Defendants also submit Soltenborg's deposition transcript wherein he testified, in pertinent part, as follows: On June 9, 2013, he was a police officer employed by the City's police department, assigned to the Anti-Crime Unit, and wearing plainclothes. At approximately, 3AM, while in an unmarked police car with his partner Brian Manning, he received a call requesting additional units at 1940 Webster Avenue, Bronx, NY. The call indicated that a large crowd was involved in a fight. Soltenrborg reported there and observed a fight, including an individual attempting to hit another with a Hookah pipe. Upon exiting his vehicle, the crowd scattered and Soltenborg received a call indicating that there was a man with a gun in the immediate area. The description indicated that the man in question was wearing a white T-shirt with pink sleeves. Soletenberg received the same complaint and description from people at the scene, including Esther Batista (Batista) and Emanuel Santana (Santana), a bouncer at the premises, which housed a ballroom. Soltenborg began to canvas the area in search of the person with the gun. About a block away, he saw plaintiff who was wearing a white t-shirt with pink sleeves. Soltenborg identified himself as an officer and asked plaintiff to stop. Soltenborg then noticed that plaintiff was bleeding from his head and asked him to sit. Immediately thereafter, Clements approached Soltenborg, telling him that he had just observed plaintiff crouching near a parked van. Soltenborg search the area near the van and recovered a gun. Plaintiff was arrested and taken back to the precinct. While at the precinct, plaintiff indicated that he had been in possession of the gun recovered by Soltenborg because he found it on the floor inside the ballroom. Plaintiff further stated that he hid the gun because he did not want anyone to get in trouble. Soltenberg spoke to the district attorney, executed the criminal complaint against plaintiff and testified before the grand jury which indicted plaintiff.

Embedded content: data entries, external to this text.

/-- **Polymath 8a, Corollary 4.16, second bound (`d = 1`)**: "Let `d₁, d₂` be squarefree integers, not
necessarily coprime … `|∑_n ψ_N(n) e_{d₁}(c₁/(n+l₁)) e_{d₂}(c₂/(n+l₂))| ≪ [d₁,d₂]^ε ([d₁,d₂]^{1/2} +
N (c₁,δ₁)(c₂,δ₂)/(δ₁δ₂))`", here with explicit constants, for `ψ_N(n) = ψ((n − x₀)/M)`, an arbitrary
truncation `H ≥ 1` of the dual sum and `n ≥ 2` integrations by parts, and with Weil's bound for the
three-pole local sums (Lemma 4.2) as the hypothesis `hW` (constant `C ≥ 3`):
`|∑_k ψ((k−x₀)/M) e_{d₁}(c₁/(k+l₁)) e_{d₂}(c₂/(k+l₂))| ≤ (|M'|/q)(c₁,δ₁)(c₂,δ₂)(d₁,d₂)`
`+ (M/q)(∫|ψ|) C^{ω(q)} √q · 2τ(q)H + q · 2(∫|ψ^{(n)}|)(q/(2πM))^n (M/q) H^{1−n}`, `q = [d₁,d₂]`,
`M' = ∑_m ψ((m−x₀)/M)`.  Proof as printed: completion of sums (Lemma 4.9, `completion_truncated`), Lemma 4.8
for the zero frequency, Proposition 4.6 (`norm_twistedSum_twoPhase_le`) for the others, and
`∑_{h≤H}(h,q) ≤ τ(q)H` (Lemma 1.4). [cite: Polymath8a2014, Corollary 4.16] -/
theorem corollary_4_16_one {ψ : ℝ → ℂ} (hψ : ContDiff ℝ ∞ ψ) (hψc : HasCompactSupport ψ) {M : ℝ}
    (hM : 0 < M) (x₀ : ℝ) {d₁ d₂ q : ℕ} [NeZero d₁] [NeZero d₂] [NeZero q] (hd₁ : Squarefree d₁)
    (hd₂ : Squarefree d₂) (hq : Nat.lcm d₁ d₂ = q) (c₁ c₂ l₁ l₂ : ℤ) {H : ℕ} (hH : 1 ≤ H) {n : ℕ}
    (hn : 2 ≤ n) {C : ℝ} (hC : 3 ≤ C)
    (hW : ∀ p : ℕ, (hp : p.Prime) → p ∣ d₁ → p ∣ d₂ → ∀ (a₁ a₂ k₁ k₂ t : ℤ),
      ¬ (p : ℤ) ∣ a₁ → ¬ (p : ℤ) ∣ a₂ → ¬ (p : ℤ) ∣ k₂ - k₁ → ¬ (p : ℤ) ∣ t →
      (haveI : NeZero p := ⟨hp.ne_zero⟩;
        ‖∑ j ∈ Finset.range p, eFrac p a₁ (j + k₁) * eFrac p a₂ (j + k₂) *
          (ZMod.stdAddChar ((j * t : ℤ) : ZMod p) : ℂ)‖ ≤ C * Real.sqrt p)) :
    ‖∑' k : ℤ, ψ ((k - x₀) / M) * (eFrac d₁ c₁ (k + l₁) * eFrac d₂ c₂ (k + l₂))‖ ≤
      ‖∑' m : ℤ, ψ ((m - x₀) / M)‖ / q *
          (Int.gcd c₁ (d₁ / Nat.gcd d₁ d₂ : ℕ) * Int.gcd c₂ (d₂ / Nat.gcd d₁ d₂ : ℕ) * Nat.gcd d₁ d₂) +
      M / q * (∫ t, ‖ψ t‖) * (C ^ q.primeFactors.card * Real.sqrt q * (2 * q.divisors.card * H)) +
      q * (2 * (∫ t, ‖iteratedDeriv n ψ t‖) * ((q : ℝ) / (2 * π * M)) ^ n * (M / q) *
        ((H : ℝ) ^ (n - 1))⁻¹) := by
  have hq0 : q ≠ 0 := NeZero.ne q
  have hqpos : 0 < q := Nat.pos_of_ne_zero hq0
  set G : ℤ → ℂ := fun m => eFrac d₁ c₁ (m + l₁) * eFrac d₂ c₂ (m + l₂) with hG
  have hGper : ∀ m k : ℤ, G (m + q * k) = G m := by
    intro m k
    simp only [hG]
    have h1 : (d₁ : ℤ) ∣ (q : ℤ) * k := Dvd.dvd.mul_right (Int.natCast_dvd_natCast.mpr (hq ▸ Nat.dvd_lcm_left d₁ d₂)) k
    have h2 : (d₂ : ℤ) ∣ (q : ℤ) * k := Dvd.dvd.mul_right (Int.natCast_dvd_natCast.mpr (hq ▸ Nat.dvd_lcm_right d₁ d₂)) k
    rw [show m + q * k + l₁ = (m + l₁) + q * k by ring, show m + q * k + l₂ = (m + l₂) + q * k by ring]
    obtain ⟨k₁, hk₁⟩ := h1
    obtain ⟨k₂, hk₂⟩ := h2
    congr 1
    · rw [hk₁, eFrac_add_mul_self]
    · rw [hk₂, eFrac_add_mul_self]
  have hGle : ∀ m : ℤ, ‖G m‖ ≤ 1 := fun m => by
    simp only [hG]; rw [norm_mul]
    exact mul_le_one₀ (norm_eFrac_le_one _ _) (norm_nonneg _) (norm_eFrac_le_one _ _)
  -- completion of sums along `ℤ` (`d = 1`, `b = 0`)
  have hcomp := completion_truncated hψ hψc hM x₀ Nat.one_pos hqpos 0 hGper hH hn
  simp only [one_mul, zero_add, Nat.cast_one, Int.cast_zero, Int.cast_natCast] at hcomp
  -- the main term (Lemma 4.8)
  have hmain : ‖∑ j ∈ Finset.range q, G j‖ ≤
      Int.gcd c₁ (d₁ / Nat.gcd d₁ d₂ : ℕ) * Int.gcd c₂ (d₂ / Nat.gcd d₁ d₂ : ℕ) * Nat.gcd d₁ d₂ := by
    have h48 := norm_sum_eFrac_mul_eFrac_le hd₁ hd₂ c₁ c₂ l₁ l₂
    rwa [hq] at h48
  -- the dual terms (Proposition 4.6) and their sum (Lemma 1.4)
  have hT : ∀ h' : ℤ, ‖∑ j ∈ Finset.range q, G j * (𝐞 ((j : ℝ) * h' / q) : ℂ)‖ ≤
      C ^ q.primeFactors.card * Real.sqrt q * Int.gcd h' q := fun h' =>
    norm_twistedSum_twoPhase_le hd₁ hd₂ hq c₁ c₂ l₁ l₂ hC hW h'
  have hdual : ∑ h' ∈ (Finset.Icc (-(H : ℤ)) H).filter (fun h' => ¬ (q : ℤ) ∣ h'),
      ‖∑ j ∈ Finset.range q, G j * (𝐞 ((j : ℝ) * h' / q) : ℂ)‖ ≤
      C ^ q.primeFactors.card * Real.sqrt q * (2 * q.divisors.card * H) := by
    calc _ ≤ ∑ h' ∈ (Finset.Icc (-(H : ℤ)) H).filter (fun h' => ¬ (q : ℤ) ∣ h'),
          C ^ q.primeFactors.card * Real.sqrt q * Int.gcd h' q := Finset.sum_le_sum fun h' _ => hT h'
      _ = C ^ q.primeFactors.card * Real.sqrt q *
          ∑ h' ∈ (Finset.Icc (-(H : ℤ)) H).filter (fun h' => ¬ (q : ℤ) ∣ h'), (Int.gcd h' q : ℝ) := by
          rw [Finset.mul_sum]
      _ ≤ _ := mul_le_mul_of_nonneg_left (sum_filter_gcd_le hq0 H)
          (by have : (0:ℝ) ≤ C := by linarith
              positivity)
  -- the `ℓ¹` mass
  have hmass : ∑ j ∈ Finset.range q, ‖G j‖ ≤ q := by
    calc ∑ j ∈ Finset.range q, ‖G j‖ ≤ ∑ j ∈ Finset.range q, (1 : ℝ) := Finset.sum_le_sum fun j _ => hGle j
      _ = q := by simp
  -- assemble
  have hI0 : 0 ≤ ∫ t, ‖ψ t‖ := integral_nonneg fun _ => norm_nonneg _
  have hIn : 0 ≤ ∫ t, ‖iteratedDeriv n ψ t‖ := integral_nonneg fun _ => norm_nonneg _
  have htail0 : 0 ≤ 2 * (∫ t, ‖iteratedDeriv n ψ t‖) * ((q : ℝ) / (2 * π * M)) ^ n * (M / q) *
      ((H : ℝ) ^ (n - 1))⁻¹ := by positivity
  calc ‖∑' k : ℤ, ψ ((k - x₀) / M) * G k‖
      ≤ ‖∑' k : ℤ, ψ ((k - x₀) / M) * G k - (∑' m : ℤ, ψ ((m - x₀) / M)) / q * ∑ j ∈ Finset.range q, G j‖ +
        ‖(∑' m : ℤ, ψ ((m - x₀) / M)) / q * ∑ j ∈ Finset.range q, G j‖ := norm_le_norm_sub_add _ _
    _ ≤ (M / q * (∫ t, ‖ψ t‖) * ∑ h' ∈ (Finset.Icc (-(H : ℤ)) H).filter (fun h' => ¬ (q : ℤ) ∣ h'),
            ‖∑ j ∈ Finset.range q, G j * (𝐞 ((j : ℝ) * h' / q) : ℂ)‖ +
          (∑ j ∈ Finset.range q, ‖G j‖) * (2 * (∫ t, ‖iteratedDeriv n ψ t‖) *
            ((q : ℝ) / (2 * π * M)) ^ n * (M / q) * ((H : ℝ) ^ (n - 1))⁻¹)) +
        ‖∑' m : ℤ, ψ ((m - x₀) / M)‖ / q * ‖∑ j ∈ Finset.range q, G j‖ := by
        refine add_le_add hcomp (le_of_eq ?_)
        rw [norm_mul, norm_div, Complex.norm_natCast]
    _ ≤ (M / q * (∫ t, ‖ψ t‖) * (C ^ q.primeFactors.card * Real.sqrt q * (2 * q.divisors.card * H)) +
          q * (2 * (∫ t, ‖iteratedDeriv n ψ t‖) * ((q : ℝ) / (2 * π * M)) ^ n * (M / q) *
            ((H : ℝ) ^ (n - 1))⁻¹)) +
        ‖∑' m : ℤ, ψ ((m - x₀) / M)‖ / q *
          (Int.gcd c₁ (d₁ / Nat.gcd d₁ d₂ : ℕ) * Int.gcd c₂ (d₂ / Nat.gcd d₁ d₂ : ℕ) * Nat.gcd d₁ d₂) := by
        refine add_le_add (add_le_add ?_ ?_) ?_
        · exact mul_le_mul_of_nonneg_left hdual (by positivity)
        · exact mul_le_mul_of_nonneg_right hmass htail0
        · exact mul_le_mul_of_nonneg_left hmain (by positivity)
    _ = _ := by ring

end Polymath8a

end Literature.NumberTheory.Sieve



open Finset Real MeasureTheory
open scoped FourierTransform ContDiff

namespace Literature.NumberTheory.Sieve

namespace Polymath8a

/-! ### The substitution `n = n'd + t` in one phase -/

/-- **One phase along a progression**: let `g e` be squarefree with `(g, e) = 1`, `g ∣ d`, `(d, e) = 1`,
and let `v, w` be inverses `(gd)v ≡ 1`, `dw ≡ 1 (mod e)`.  Then along `n = n'd + t`,
`e_{ge}(c/(n'd + t + l)) = e_g(c/(e(t+l))) · e_e((cv)/(n' + (t+l)w))` — a constant times a one-pole
phase in `n'` to the modulus `e`. [cite: Polymath8a2014, Corollary 4.16, proof (substitution `n = n'd + a`)] -/
theorem eFrac_comp_progression {g e : ℕ} [NeZero g] [NeZero e] (hge : g.Coprime e) {d : ℕ} (hgd : g ∣ d)
    {v w : ℤ} (hv : ((g * d : ℕ) : ZMod e) * (v : ZMod e) = 1) (hw : (d : ZMod e) * (w : ZMod e) = 1)
    (c t l n' : ℤ) :
    eFrac (g * e) c (d * n' + t + l) = eFrac g c (e * (t + l)) * eFrac e (c * v) (n' + (t + l) * w) := by
  rw [eFrac_mul_of_coprime hge]
  congr 1
  · refine eFrac_congr_right c ?_
    obtain ⟨k, hk⟩ := hgd
    rw [hk]; push_cast; rw [ZMod.natCast_self]; ring
  · rw [← eFrac_unit_mul (u := ((g * d : ℕ) : ℤ)) (by exact_mod_cast hv)]
    refine eFrac_congr_right c ?_
    have hw' : (d : ZMod e) * (w : ZMod e) = 1 := hw
    push_cast
    linear_combination (-(↑g * (↑t + ↑l)) : ZMod e) * hw'

/-- Changing the name of the modulus (the `NeZero` instances are propositional). [folklore] -/
theorem eFrac_modulus_congr {d d' : ℕ} [NeZero d] [NeZero d'] (h : d = d') (c m : ℤ) :
    eFrac d c m = eFrac d' c m := by subst h; rfl

/-- An inverse modulo `e` from `IsCoprime`. [folklore] -/
theorem exists_mul_intCast_eq_one {e : ℕ} {u : ℤ} (hu : IsCoprime u e) :
    ∃ v : ℤ, (u : ZMod e) * (v : ZMod e) = 1 ∧ IsCoprime v e := by
  obtain ⟨a, b, hab⟩ := hu
  refine ⟨a, ?_, ⟨u, b, by linarith [hab]⟩⟩
  have h := congrArg (fun z : ℤ => (z : ZMod e)) hab
  push_cast at h
  rw [ZMod.natCast_self, mul_zero, add_zero] at h
  rw [mul_comm]; exact h

/-- Squarefree bookkeeping for the substitution: for squarefree `d₁` and `d ∣ [d₁, d₂]` (or any `d`),
with `g = (d, d₁)`, `e = d₁/g`: `d₁ = g e`, `(g, e) = 1`, `e` squarefree, and `(d, e) = 1`. [folklore] -/
theorem progression_moduli {d d₁ : ℕ} (hd₁ : Squarefree d₁) :
    d₁ = Nat.gcd d d₁ * (d₁ / Nat.gcd d d₁) ∧ (Nat.gcd d d₁).Coprime (d₁ / Nat.gcd d d₁) ∧
      Squarefree (d₁ / Nat.gcd d d₁) ∧ d.Coprime (d₁ / Nat.gcd d d₁) := by
  set g := Nat.gcd d d₁ with hg
  have hgd₁ : g ∣ d₁ := Nat.gcd_dvd_right d d₁
  have hdec : d₁ = g * (d₁ / g) := (Nat.mul_div_cancel' hgd₁).symm
  have hcop : g.Coprime (d₁ / g) := by
    have := hd₁; rw [hdec] at this
    exact Nat.coprime_of_squarefree_mul this
  refine ⟨hdec, hcop, ?_, ?_⟩
  · exact (hdec ▸ hd₁).of_mul_right
  · -- a prime dividing `d` and `d₁/g` divides `g`, contradicting `(g, d₁/g) = 1`
    refine Nat.coprime_of_dvd fun p hp hpd hpe => ?_
    have hpg : p ∣ g := Nat.dvd_gcd hpd (hpe.trans (Nat.div_dvd_of_dvd hgd₁))
    exact (Nat.Prime.one_lt hp).ne'
      ((Nat.coprime_self p).mp (Nat.Coprime.coprime_dvd_left hpg (hcop.coprime_dvd_right hpe)))

/-- **The two-phase product along a progression** `n = n'd + t`: with `g_i = (d, d_i)`, `e_i = d_i/g_i`
and inverses `(g_i d) v_i ≡ 1`, `d w_i ≡ 1 (mod e_i)`,
`e_{d₁}(c₁/(n'd+t+l₁)) e_{d₂}(c₂/(n'd+t+l₂)) = K · e_{e₁}((c₁v₁)/(n' + (t+l₁)w₁)) e_{e₂}((c₂v₂)/(n' + (t+l₂)w₂))`
with the constant `K = e_{g₁}(c₁/(e₁(t+l₁))) e_{g₂}(c₂/(e₂(t+l₂)))` of modulus `≤ 1`.
[cite: Polymath8a2014, Corollary 4.16, proof] -/
theorem twoPhase_comp_progression {d₁ d₂ : ℕ} [NeZero d₁] [NeZero d₂] (hd₁ : Squarefree d₁)
    (hd₂ : Squarefree d₂) (d : ℕ) [NeZero (Nat.gcd d d₁)] [NeZero (Nat.gcd d d₂)]
    [NeZero (d₁ / Nat.gcd d d₁)] [NeZero (d₂ / Nat.gcd d d₂)] {v₁ w₁ v₂ w₂ : ℤ}
    (hv₁ : ((Nat.gcd d d₁ * d : ℕ) : ZMod (d₁ / Nat.gcd d d₁)) * (v₁ : ZMod (d₁ / Nat.gcd d d₁)) = 1)
    (hw₁ : (d : ZMod (d₁ / Nat.gcd d d₁)) * (w₁ : ZMod (d₁ / Nat.gcd d d₁)) = 1)
    (hv₂ : ((Nat.gcd d d₂ * d : ℕ) : ZMod (d₂ / Nat.gcd d d₂)) * (v₂ : ZMod (d₂ / Nat.gcd d d₂)) = 1)
    (hw₂ : (d : ZMod (d₂ / Nat.gcd d d₂)) * (w₂ : ZMod (d₂ / Nat.gcd d d₂)) = 1)
    (c₁ c₂ l₁ l₂ t n' : ℤ) :
    eFrac d₁ c₁ (d * n' + t + l₁) * eFrac d₂ c₂ (d * n' + t + l₂) =
      (eFrac (Nat.gcd d d₁) c₁ ((d₁ / Nat.gcd d d₁ : ℕ) * (t + l₁)) *
        eFrac (Nat.gcd d d₂) c₂ ((d₂ / Nat.gcd d d₂ : ℕ) * (t + l₂))) *
      (eFrac (d₁ / Nat.gcd d d₁) (c₁ * v₁) (n' + (t + l₁) * w₁) *
        eFrac (d₂ / Nat.gcd d d₂) (c₂ * v₂) (n' + (t + l₂) * w₂)) := by
  obtain ⟨hdec₁, hcop₁, -, -⟩ := progression_moduli (d := d) hd₁
  obtain ⟨hdec₂, hcop₂, -, -⟩ := progression_moduli (d := d) hd₂
  haveI : NeZero (Nat.gcd d d₁ * (d₁ / Nat.gcd d d₁)) := ⟨hdec₁ ▸ NeZero.ne d₁⟩
  haveI : NeZero (Nat.gcd d d₂ * (d₂ / Nat.gcd d d₂)) := ⟨hdec₂ ▸ NeZero.ne d₂⟩
  rw [eFrac_modulus_congr hdec₁, eFrac_modulus_congr hdec₂,
    eFrac_comp_progression hcop₁ (Nat.gcd_dvd_left d d₁) hv₁ hw₁,
    eFrac_comp_progression hcop₂ (Nat.gcd_dvd_left d d₂) hv₂ hw₂]
  ring

/-! ### The weighted sum along the progression -/

/-- **Reindexing along the progression**: for `d ≥ 1`,
`∑_{k ≡ t (d)} ψ((k−x₀)/M) F(k) = ∑_{n'} ψ((n' − x₀')/(M/d)) F(n'd + t)`, `x₀' = (x₀ − t)/d`.
[cite: Polymath8a2014, Corollary 4.16, proof ("with `N` replaced by `N/d`, and with suitable
modifications to `x₀`")] -/
theorem tsum_progression_eq {ψ : ℝ → ℂ} {M : ℝ} (x₀ : ℝ) {d : ℕ} (hd : d ≠ 0) (t : ℤ) (F : ℤ → ℂ) :
    ∑' k : ℤ, ψ ((k - x₀) / M) * (if (d : ℤ) ∣ k - t then F k else 0) =
      ∑' n' : ℤ, ψ ((n' - (x₀ - t) / d) / (M / d)) * F (d * n' + t) := by
  have hdR : (d : ℝ) ≠ 0 := by exact_mod_cast hd
  have hinj : Function.Injective fun n' : ℤ => (d : ℤ) * n' + t := by
    intro a b hab
    have : (d : ℤ) * a = d * b := by linarith [hab]
    exact mul_left_cancel₀ (by exact_mod_cast hd) this
  rw [← hinj.tsum_eq (f := fun k : ℤ => ψ ((k - x₀) / M) * (if (d : ℤ) ∣ k - t then F k else 0))]
  · refine tsum_congr fun n' => ?_
    rw [if_pos ⟨n', by ring⟩]
    congr 2
    push_cast
    field_simp
    ring
  · intro k hk
    rw [Function.mem_support] at hk
    by_cases hdk : (d : ℤ) ∣ k - t
    · obtain ⟨n', hn'⟩ := hdk
      exact ⟨n', show (d : ℤ) * n' + t = k by linarith⟩
    · exfalso; apply hk; rw [if_neg hdk, mul_zero]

Defendants submit Clements' deposition transcript wherein he testified, in pertinent part, as follows: On June 9, 2013, Clements was a sergeant employed by the City's police department. He was assigned to the Patrol Borough Anti-Crime Unit At approximately 2:55AM, while on patrol in an unmarked vehicle, Clements received a call indicating that officers needed assistance at 1940 Webster Avenue. He along with an officer serving as Clements' driver reported to the foregoing location. Upon arrival, he observed a large crowd and an individual atop another. The person on top was stabbing the other. Clements and other officers asked the individuals to stop and they did. Thereafter, Clements was approached by someone indicating that there was a Hispanic man with a gun in the area and that he was wearing a pink shirt. Clements then saw plaintiff, who was wearing a pink shirt. Clements saw plaintiff crouch down near a car, pop back up and walk away towards other officers. Clements approached plaintiff and the officers, one of which was Stoltenborg. Clements told Stoltenborg that he had just seen plaintiff crouch down near a vehicle. Stoltenborg searched the area near the vehicle, recovering a gun. Plaintiff was then arrested.

Defendants submit a host of documents. Specifically, defendants submit a police complaint report indicating that plaintiff was arrested in front of 1940 Webster Avenue, Bronx, NY and charged with Criminal Possession of a Weapon in the Second Degree (PL § 265.03). The report lists Batista and Santana as complaining witnesses, listing their addresses therein. The report also indicates that in connection with the complaint, a 9MM semiautomatic pistol was recovered. Defendants submit an arrest report, which contains much of the information listed in the complaint report. The arrest report, lists Stoltenborg as the arresting officer and indicates that the basis for the arrest is that plaintiff was observed to be in possession of a loaded firearm. Defendants submit the criminal complaint signed by Stoltenborg, which indicates that plaintiff was being charged with, inter alia, violating PL § 265.03 because Celements saw plaintiff in possession of a handgun, which plaintiff, according to Clements, placed on the ground. Lastly, defendants submit an indictment dated October 9, 2013, which indicates that plaintiff was indicted by a grand jury for violating, inter alia, PL 265.03.

Based on the foregoing, defendants establish prima facie entitlement to summary judgment with respect to plaintiff's claim pursuant to 42 USC § 1983, insofar as premised on false arrest and false imprisonment.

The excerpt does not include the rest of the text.